/-! ### §2. `ℚ_{>0} ∩ ẑ^× = {1}`: uniqueness of the decomposition `𝔸_{ℚ,f}^× = ℚ_{>0}^× · ẑ^×` -/

/-- **`ℚ_{>0} ∩ ẑ^× = {1}`**: a POSITIVE rational number with `v(r) = 1` at every finite place is `1` (it and its
inverse are integers: `ℤˣ ∩ ℚ_{>0} = {1}`). [cite: Milne2005ShimuraVarieties, §4 Rem. 4.17 (a) with fn. 31 p. 48]
[cite: CasselsFrohlichANT1967, Ch. II §16] -/
theorem Rat.eq_one_of_pos_of_forall_valuation_eq_one {r : ℚ} (hr : 0 < r)
    (h : ∀ v : HeightOneSpectrum (𝓞 ℚ), v.valuation ℚ r = 1) : r = 1 := by
  -- `r` and `r⁻¹` are integers (Mathlib `mem_integers_of_valuation_le_one`, `𝓞 ℚ = ℤ`)
  obtain ⟨z, hz⟩ : ∃ z : ℤ, (z : ℚ) = r := by
    obtain ⟨x, hx⟩ := HeightOneSpectrum.mem_integers_of_valuation_le_one ℚ r fun v => (h v).le
    exact ⟨Rat.ringOfIntegersEquiv x, by rw [Rat.ringOfIntegersEquiv_apply_coe]; exact hx⟩
  obtain ⟨z', hz'⟩ : ∃ z' : ℤ, (z' : ℚ) = r⁻¹ := by
    obtain ⟨x, hx⟩ := HeightOneSpectrum.mem_integers_of_valuation_le_one ℚ r⁻¹ fun v => by
      rw [map_inv₀, h v, inv_one]
    exact ⟨Rat.ringOfIntegersEquiv x, by rw [Rat.ringOfIntegersEquiv_apply_coe]; exact hx⟩
  have hzz' : z * z' = 1 := by
    have h1 : (z : ℚ) * z' = 1 := by rw [hz, hz', mul_inv_cancel₀ hr.ne']
    exact_mod_cast h1
  have hz0 : 0 ≤ z := by
    have : (0 : ℚ) ≤ z := by rw [hz]; exact hr.le
    exact_mod_cast this
  rw [← hz, Int.eq_one_of_mul_eq_one_right hz0 hzz', Int.cast_one]
/-!
# Route `KLProgramme` — ENGINE child gen 8 (stmt-HubbardSuperconductivity-20437 `KLRegimeEngineV17F2`), skeleton v2 class #5 rev 3 (RELATIVE family), stub (c):
# the DIRECT consumer door — (E2-F2) from the relative pinned clause WITH ITS OWN BAR, no hosting through `transferBarAt`
# (cell gate-hubbard-kl, seat hubbard-kl-p1 g14 = class-#5 text / door owner (R54d); located finding «(X).3-CAP-RIGID», KL STATUS 2026-08-28)

WHY.  The chain of record (KLTC-INDEX-v8 §B.2) consumes the relative family `PairTransferRelFamilyK5 … (n−1)` at the pinned pair `(s_{n−1,n} | s_{n−1,n−1} = 0)` by
HOSTING its bar `transferBarRelIdx … (n−1) (n−1)` (prefactor `≤ 2r`, mass `15367`) under rev 2's single-prefactor absolute bar `transferBarAt L G P r′ β U (n−1)`
(`2r·15367 ≤ r′`, forced by the constant-free cubic / `1/L` / same-`G` thermal slots of `transferBarAt`) and then feeding `pairLadderStepAtV17F2_of_pairTransferPinnedAt`
(p581707), whose fit into the frozen (E2-F2)ₙ line is `G`-scaling-invariant in the ph slot (`r′·G.phGain (n−1) ≤ 4r′·G.phGain n` against `(1 − s_Ea)·G.phGain n`:
`4r′ ≤ 1 − s_Ea`).  The two links compose to the numeric cap `r ≤ (1 − s_Ea)/(8·15367) ≈ 2⁻¹⁷` (`klCTcap = 2⁻¹⁹`, Export6) on the producer's prefactor — while the
producer's per-step room `klIdxPrefactor r (n+1)·(KlamU)²·u(ρ)·klIdxMass n m′` must host a one-loop mixed bubble whose constant in the index-mass currency is `≳ 1`.
Neither link is a property of the relative family: `pairLadderStepAtV17F2_of_member_fwd` (p544345) already takes an ARBITRARY history defect `R′`.  This file
supplies the door that reads the relative pinned clause with its own bar `Tb`, so that every slot of the inherited bar meets the (E2-F2)ₙ line with a RAISABLE
coefficient (`C` of `addShellLog`, `Q.CR`, `Q.CL`, and — once the family is keyed at a thermal package `Gth` distinct from the engine's `G` — `Gth.CF/G.CF`):
* §1 **`pairLadderStepAtV17F2_of_pairTransferAtBar`** — p546910 with `transferBarAt … (n−1)` replaced by a generic per-class bar `Tb Qm` (history data = weight `t`
  with mass `≤ G.bhi/4` and sign line, right inverse, defect `≤ Tb` on the bare ball); **`pairLadderStepAtV17F2_of_pairTransferRelAt_zero`** — the same from the
  RELATIVE clause `PairTransferRelAt … (n−1) Tb φ 0` of an admissible `φ` (mass/sign lines discharged by `klTransferWeight_massLine/_signLine` under
  `FrameOK R U N μ (K_{n−1})`, `klBetaMin ≤ β ≤ L`, `2^18 ≤ G.bhi`); **`pairLadderStepAtV17F2_of_relFamilyK5`** — keyed to the index family of record at ANY
  thermal package `Gth` (`Tb := transferBarRelIdx L Gth P r β U (n−1) (n−1)`, member `s_{n−1,n}`).
* §2 the CONTENT of the inherited bar in scale-`n` shapes, slot by slot: **`transferBarRelIdx_pinned_le_succ_shapes`**
  (`≤ 2r·15367·{(KlamU)²[4(klRelGain (n+1) ρ_d + 2^{−(n+1)}) + 4(klRelGain (n+1) ρ_x + 2^{−(n+1)}) + 1/L] + 2(Klam|U|)³2^{−(n+1)} + thermalBar Gth (n+1)}`) and
  **`transferBarRelIdx_pinned_le_slots`**: at the engine package `G = G₀.addShellLog C` the ph/floor content is `≤ (8r·15367/C)·(KlamU)²·(G.phGain (n+1) ρ_d +
  G.phGain (n+1) ρ_x)` — share `8r·15367/C` (`= r·2⁻³⁵·15367·8/… ` at `C = 2⁵²`), the cubic content `4r·15367·(Klam|U|)³2^{−(n+1)}` (vs `Q.CR`), the `1/L` content
  `2r·15367·(KlamU)²/L` (vs `Q.CL`), the thermal content `2r·15367·thermalBar Gth (n+1) = 2r·15367·(Gth.CF/G.CF)·thermalBar G (n+1)` (`thermalBar_eq_mul_thermalBar`).
Exact algebra over landed lemmas; nothing about the model's sizes is asserted (the relative clause is the class-#5 producer's obligation, the tower the (c) closer's);
nothing asserts superconductivity.  0 kit · 0 lit.
-/

noncomputable section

# Required work:
Nothing is to be left out when the listing is copied, and every line must match exactly.

# Task solution:
/-! ### §2. `ℚ_{>0} ∩ ẑ^× = {1}`: uniqueness of the decomposition `𝔸_{ℚ,f}^× = ℚ_{>0}^× · ẑ^×` -/

/-- **`ℚ_{>0} ∩ ẑ^× = {1}`**: a POSITIVE rational number with `v(r) = 1` at every finite place is `1` (it and its
inverse are integers: `ℤˣ ∩ ℚ_{>0} = {1}`). [cite: Milne2005ShimuraVarieties, §4 Rem. 4.17 (a) with fn. 31 p. 48]
[cite: CasselsFrohlichANT1967, Ch. II §16] -/
theorem Rat.eq_one_of_pos_of_forall_valuation_eq_one {r : ℚ} (hr : 0 < r)
    (h : ∀ v : HeightOneSpectrum (𝓞 ℚ), v.valuation ℚ r = 1) : r = 1 := by
  -- `r` and `r⁻¹` are integers (Mathlib `mem_integers_of_valuation_le_one`, `𝓞 ℚ = ℤ`)
  obtain ⟨z, hz⟩ : ∃ z : ℤ, (z : ℚ) = r := by
    obtain ⟨x, hx⟩ := HeightOneSpectrum.mem_integers_of_valuation_le_one ℚ r fun v => (h v).le
    exact ⟨Rat.ringOfIntegersEquiv x, by rw [Rat.ringOfIntegersEquiv_apply_coe]; exact hx⟩
  obtain ⟨z', hz'⟩ : ∃ z' : ℤ, (z' : ℚ) = r⁻¹ := by
    obtain ⟨x, hx⟩ := HeightOneSpectrum.mem_integers_of_valuation_le_one ℚ r⁻¹ fun v => by
      rw [map_inv₀, h v, inv_one]
    exact ⟨Rat.ringOfIntegersEquiv x, by rw [Rat.ringOfIntegersEquiv_apply_coe]; exact hx⟩
  have hzz' : z * z' = 1 := by
    have h1 : (z : ℚ) * z' = 1 := by rw [hz, hz', mul_inv_cancel₀ hr.ne']
    exact_mod_cast h1
  have hz0 : 0 ≤ z := by
    have : (0 : ℚ) ≤ z := by rw [hz]; exact hr.le
    exact_mod_cast this
  rw [← hz, Int.eq_one_of_mul_eq_one_right hz0 hzz', Int.cast_one]
/-!
# Route `KLProgramme` — ENGINE child gen 8 (stmt-HubbardSuperconductivity-20437 `KLRegimeEngineV17F2`), skeleton v2 class #5 rev 3 (RELATIVE family), stub (c):
# the DIRECT consumer door — (E2-F2) from the relative pinned clause WITH ITS OWN BAR, no hosting through `transferBarAt`
# (cell gate-hubbard-kl, seat hubbard-kl-p1 g14 = class-#5 text / door owner (R54d); located finding «(X).3-CAP-RIGID», KL STATUS 2026-08-28)

WHY.  The chain of record (KLTC-INDEX-v8 §B.2) consumes the relative family `PairTransferRelFamilyK5 … (n−1)` at the pinned pair `(s_{n−1,n} | s_{n−1,n−1} = 0)` by
HOSTING its bar `transferBarRelIdx … (n−1) (n−1)` (prefactor `≤ 2r`, mass `15367`) under rev 2's single-prefactor absolute bar `transferBarAt L G P r′ β U (n−1)`
(`2r·15367 ≤ r′`, forced by the constant-free cubic / `1/L` / same-`G` thermal slots of `transferBarAt`) and then feeding `pairLadderStepAtV17F2_of_pairTransferPinnedAt`
(p581707), whose fit into the frozen (E2-F2)ₙ line is `G`-scaling-invariant in the ph slot (`r′·G.phGain (n−1) ≤ 4r′·G.phGain n` against `(1 − s_Ea)·G.phGain n`:
`4r′ ≤ 1 − s_Ea`).  The two links compose to the numeric cap `r ≤ (1 − s_Ea)/(8·15367) ≈ 2⁻¹⁷` (`klCTcap = 2⁻¹⁹`, Export6) on the producer's prefactor — while the
producer's per-step room `klIdxPrefactor r (n+1)·(KlamU)²·u(ρ)·klIdxMass n m′` must host a one-loop mixed bubble whose constant in the index-mass currency is `≳ 1`.
Neither link is a property of the relative family: `pairLadderStepAtV17F2_of_member_fwd` (p544345) already takes an ARBITRARY history defect `R′`.  This file
supplies the door that reads the relative pinned clause with its own bar `Tb`, so that every slot of the inherited bar meets the (E2-F2)ₙ line with a RAISABLE
coefficient (`C` of `addShellLog`, `Q.CR`, `Q.CL`, and — once the family is keyed at a thermal package `Gth` distinct from the engine's `G` — `Gth.CF/G.CF`):
* §1 **`pairLadderStepAtV17F2_of_pairTransferAtBar`** — p546910 with `transferBarAt … (n−1)` replaced by a generic per-class bar `Tb Qm` (history data = weight `t`
  with mass `≤ G.bhi/4` and sign line, right inverse, defect `≤ Tb` on the bare ball); **`pairLadderStepAtV17F2_of_pairTransferRelAt_zero`** — the same from the
  RELATIVE clause `PairTransferRelAt … (n−1) Tb φ 0` of an admissible `φ` (mass/sign lines discharged by `klTransferWeight_massLine/_signLine` under
  `FrameOK R U N μ (K_{n−1})`, `klBetaMin ≤ β ≤ L`, `2^18 ≤ G.bhi`); **`pairLadderStepAtV17F2_of_relFamilyK5`** — keyed to the index family of record at ANY
  thermal package `Gth` (`Tb := transferBarRelIdx L Gth P r β U (n−1) (n−1)`, member `s_{n−1,n}`).
* §2 the CONTENT of the inherited bar in scale-`n` shapes, slot by slot: **`transferBarRelIdx_pinned_le_succ_shapes`**
  (`≤ 2r·15367·{(KlamU)²[4(klRelGain (n+1) ρ_d + 2^{−(n+1)}) + 4(klRelGain (n+1) ρ_x + 2^{−(n+1)}) + 1/L] + 2(Klam|U|)³2^{−(n+1)} + thermalBar Gth (n+1)}`) and
  **`transferBarRelIdx_pinned_le_slots`**: at the engine package `G = G₀.addShellLog C` the ph/floor content is `≤ (8r·15367/C)·(KlamU)²·(G.phGain (n+1) ρ_d +
  G.phGain (n+1) ρ_x)` — share `8r·15367/C` (`= r·2⁻³⁵·15367·8/… ` at `C = 2⁵²`), the cubic content `4r·15367·(Klam|U|)³2^{−(n+1)}` (vs `Q.CR`), the `1/L` content
  `2r·15367·(KlamU)²/L` (vs `Q.CL`), the thermal content `2r·15367·thermalBar Gth (n+1) = 2r·15367·(Gth.CF/G.CF)·thermalBar G (n+1)` (`thermalBar_eq_mul_thermalBar`).
Exact algebra over landed lemmas; nothing about the model's sizes is asserted (the relative clause is the class-#5 producer's obligation, the tower the (c) closer's);
nothing asserts superconductivity.  0 kit · 0 lit.
-/

noncomputable section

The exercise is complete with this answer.